## TASK ITEM
Each line in the records below, from the one that contains "have h1 := hJ.compat x y" to the one that contains "is positive definite", should be reproduced exactly, the first and last included.

SUPPLIED ENTRIES Start Marker

/-- `x = ½(x - iJx) + ½(x + iJx)`. [folklore] -/
theorem half_sub_add_half_add (J : V →ₗ[ℂ] V) (x : V) :
    (2⁻¹ : ℂ) • (x - Complex.I • J x) + (2⁻¹ : ℂ) • (x + Complex.I • J x) = x := by
  module

/-- **`ker(J - i) ⊥ ker(J + i)`**: from `E(Jx, Jy) = E(x, y)` applied to `(x, y)` and `(x, iy)`.
[cite: vanGeemen1994HodgeAV, 5.6] [cite: Deligne1982HodgeCycles, proof of Thm. 4.8, p. 49] -/
theorem apply_eq_zero_of_mem_eigenspace (hJ : IsWeilComplexStructure H J) {x y : V}
    (hx : x ∈ Module.End.eigenspace J Complex.I) (hy : y ∈ Module.End.eigenspace J (-Complex.I)) :
    H x y = 0 := by
  rw [Module.End.mem_eigenspace_iff] at hx hy
  have hIy : J (Complex.I • y) = y := by
    rw [map_smul, hy, smul_smul, mul_neg, Complex.I_mul_I, neg_neg, one_smul]
  have h1 := hJ.compat x y
  rw [hx, hy, sesq_smul_left, sesq_smul_right, Complex.conj_I] at h1
  have h2 := hJ.compat x (Complex.I • y)
  rw [hx, hIy, sesq_smul_left, sesq_smul_right, Complex.conj_I] at h2
  have him : (H x y).im = 0 := by
    have h3 : -Complex.I * (-Complex.I * H x y) = -H x y := by
      rw [← mul_assoc, neg_mul_neg, Complex.I_mul_I, neg_one_mul]
    rw [h3, Complex.neg_im] at h1
    linarith
  have hre : (H x y).re = 0 := by
    simp only [neg_mul, Complex.neg_im, Complex.I_mul_im] at h2
    linarith
  exact Complex.ext hre him

/-- `H` is positive definite on `ker(J - i)`: `E(x, Jx) = E(x, ix) = Re H(x, x)`.
[cite: vanGeemen1994HodgeAV, 5.6–5.7] -/
theorem isPosDefOn_eigenspace (hJ : IsWeilComplexStructure H J) :
    IsPosDefOn H (Module.End.eigenspace J Complex.I) := by
  intro x hx hx0
  have h := hJ.pos x hx0
  rw [Module.End.mem_eigenspace_iff] at hx
  rwa [hx, sesq_smul_right, Complex.I_mul_im] at h

/-- `H` is negative definite on `ker(J + i)`: `E(x, Jx) = E(x, -ix) = -Re H(x, x)`.
[cite: vanGeemen1994HodgeAV, 5.6–5.7] -/
theorem isNegDefOn_eigenspace_neg (hJ : IsWeilComplexStructure H J) :
    IsNegDefOn H (Module.End.eigenspace J (-Complex.I)) := by
  intro x hx hx0
  have h := hJ.pos x hx0
  rw [Module.End.mem_eigenspace_iff] at hx
  rw [hx, sesq_smul_right, neg_mul, Complex.neg_im, Complex.I_mul_im] at h
  linarith

/-- **`ker(J - i)^⊥ = ker(J + i)`**. [cite: vanGeemen1994HodgeAV, 5.5–5.7] -/
theorem orthogonalBilin_eigenspace (hJ : IsWeilComplexStructure H J) :
    Submodule.orthogonalBilin H (Module.End.eigenspace J Complex.I) =
      Module.End.eigenspace J (-Complex.I) := by
  apply le_antisymm
  · intro v hv
    have hvm : (2⁻¹ : ℂ) • (v + Complex.I • J v) ∈
        Submodule.orthogonalBilin H (Module.End.eigenspace J Complex.I) :=
      Submodule.mem_orthogonalBilin_iff.2 fun x hx =>
        hJ.apply_eq_zero_of_mem_eigenspace hx (hJ.half_add_mem_eigenspace_neg v)
    have hvp : (2⁻¹ : ℂ) • (v - Complex.I • J v) ∈
        Submodule.orthogonalBilin H (Module.End.eigenspace J Complex.I) := by
      have h' := sub_mem hv hvm
      have heq : v - (2⁻¹ : ℂ) • (v + Complex.I • J v) = (2⁻¹ : ℂ) • (v - Complex.I • J v) := by
        module
      rwa [heq] at h'
    have hp0 : (2⁻¹ : ℂ) • (v - Complex.I • J v) = 0 := by
      by_contra hne
      have hpos := hJ.isPosDefOn_eigenspace _ (hJ.half_sub_mem_eigenspace v) hne
      rw [apply_eq_zero_of_mem_of_mem_orthogonalBilin H (hJ.half_sub_mem_eigenspace v) hvp,
        Complex.zero_re] at hpos
      exact lt_irrefl _ hpos
    rw [← half_sub_add_half_add J v, hp0, zero_add]
    exact hJ.half_add_mem_eigenspace_neg v
  · intro y hy
    exact Submodule.mem_orthogonalBilin_iff.2 fun x hx => hJ.apply_eq_zero_of_mem_eigenspace hx hy

/-- **A complex structure of Weil type polarizes its `i`-eigenspace**: `W := ker(J - i)` is a
polarizing plane. [cite: vanGeemen1994HodgeAV, 5.5–5.7] -/
theorem isPolarizingPlane_eigenspace (hJ : IsWeilComplexStructure H J) :
    IsPolarizingPlane H (Module.End.eigenspace J Complex.I) :=
  ⟨hJ.isPosDefOn_eigenspace, hJ.orthogonalBilin_eigenspace ▸ hJ.isNegDefOn_eigenspace_neg⟩

/-- **… and is recovered from it**: `J = J_W` for `W = ker(J - i)`.
[cite: vanGeemen1994HodgeAV, 5.3 and 5.5–5.7] -/
theorem complexStructureOfPlane_eigenspace (hJ : IsWeilComplexStructure H J)
    (h : IsCompl (Module.End.eigenspace J Complex.I)
      (Submodule.orthogonalBilin H (Module.End.eigenspace J Complex.I))) :
    complexStructureOfPlane (Module.End.eigenspace J Complex.I) h = J := by
  ext x
  have hp : J (weilPlusPart h x) = Complex.I • weilPlusPart h x :=
    Module.End.mem_eigenspace_iff.1 (weilPlusPart_mem h x)
  have hn : J (weilMinusPart h x) = (-Complex.I) • weilMinusPart h x := by
    have hm := weilMinusPart_mem h x
    rw [hJ.orthogonalBilin_eigenspace] at hm
    exact Module.End.mem_eigenspace_iff.1 hm
  conv_rhs => rw [← weilPlusPart_add_weilMinusPart h x, map_add, hp, hn]
  rw [complexStructureOfPlane_apply, neg_smul, sub_eq_add_neg]

end IsWeilComplexStructure

/-! ### Deligne's `X⁺` = van Geemen's `H_n` -/

/-- **Complex structures of Weil type ≃ polarizing planes**, `J ↦ ker(J - i)`, `W ↦ J_W`
(`V` finite-dimensional, `H` Hermitian). Deligne's domain `X⁺` of `E`-compatible positive
`K`-linear complex structures is van Geemen's Grassmannian model `{V₊ : H|_{V₊} > 0}`.
[cite: vanGeemen1994HodgeAV, 5.5–5.8] [cite: Deligne1982HodgeCycles, proof of Thm. 4.8, p. 49] -/
def weilComplexStructureEquiv [FiniteDimensional ℂ V] (hH : H.IsSymm) :
    {J : V →ₗ[ℂ] V // IsWeilComplexStructure H J} ≃ {W : Submodule ℂ V // IsPolarizingPlane H W} where
  toFun J := ⟨Module.End.eigenspace J.1 Complex.I, J.2.isPolarizingPlane_eigenspace⟩
  invFun W := ⟨complexStructureOfPlane W.1 (isCompl_orthogonalBilin_of_isPosDefOn W.2.1),
    isWeilComplexStructure_complexStructureOfPlane _ hH W.2⟩
  left_inv J := Subtype.ext (J.2.complexStructureOfPlane_eigenspace _)
  right_inv _ := Subtype.ext (eigenspace_complexStructureOfPlane _)

/-- The value of the equivalence is the `i`-eigenspace. [cite: vanGeemen1994HodgeAV, 5.7] -/
@[simp]
theorem coe_weilComplexStructureEquiv_apply [FiniteDimensional ℂ V] (hH : H.IsSymm)
    (J : {J : V →ₗ[ℂ] V // IsWeilComplexStructure H J}) :
    ((weilComplexStructureEquiv hH J : {W : Submodule ℂ V // IsPolarizingPlane H W}) :
        Submodule ℂ V) = Module.End.eigenspace J.1 Complex.I :=
  rfl

/-- The inverse of the equivalence is van Geemen's `J_{V₊}`. [cite: vanGeemen1994HodgeAV, 5.5] -/
@[simp]
theorem coe_weilComplexStructureEquiv_symm_apply [FiniteDimensional ℂ V] (hH : H.IsSymm)
    (W : {W : Submodule ℂ V // IsPolarizingPlane H W}) :
    ((weilComplexStructureEquiv hH).symm W : V →ₗ[ℂ] V) =
      complexStructureOfPlane W.1 (isCompl_orthogonalBilin_of_isPosDefOn W.2.1) :=
  rfl

end Literature.AlgebraicGeometry.Motives

end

SUPPLIED ENTRIES End Marker

## RESPONSE BELOW
  have h1 := hJ.compat x y
  rw [hx, hy, sesq_smul_left, sesq_smul_right, Complex.conj_I] at h1
  have h2 := hJ.compat x (Complex.I • y)
  rw [hx, hIy, sesq_smul_left, sesq_smul_right, Complex.conj_I] at h2
  have him : (H x y).im = 0 := by
    have h3 : -Complex.I * (-Complex.I * H x y) = -H x y := by
      rw [← mul_assoc, neg_mul_neg, Complex.I_mul_I, neg_one_mul]
    rw [h3, Complex.neg_im] at h1
    linarith
  have hre : (H x y).re = 0 := by
    simp only [neg_mul, Complex.neg_im, Complex.I_mul_im] at h2
    linarith
  exact Complex.ext hre him

/-- `H` is positive definite on `ker(J - i)`: `E(x, Jx) = E(x, ix) = Re H(x, x)`.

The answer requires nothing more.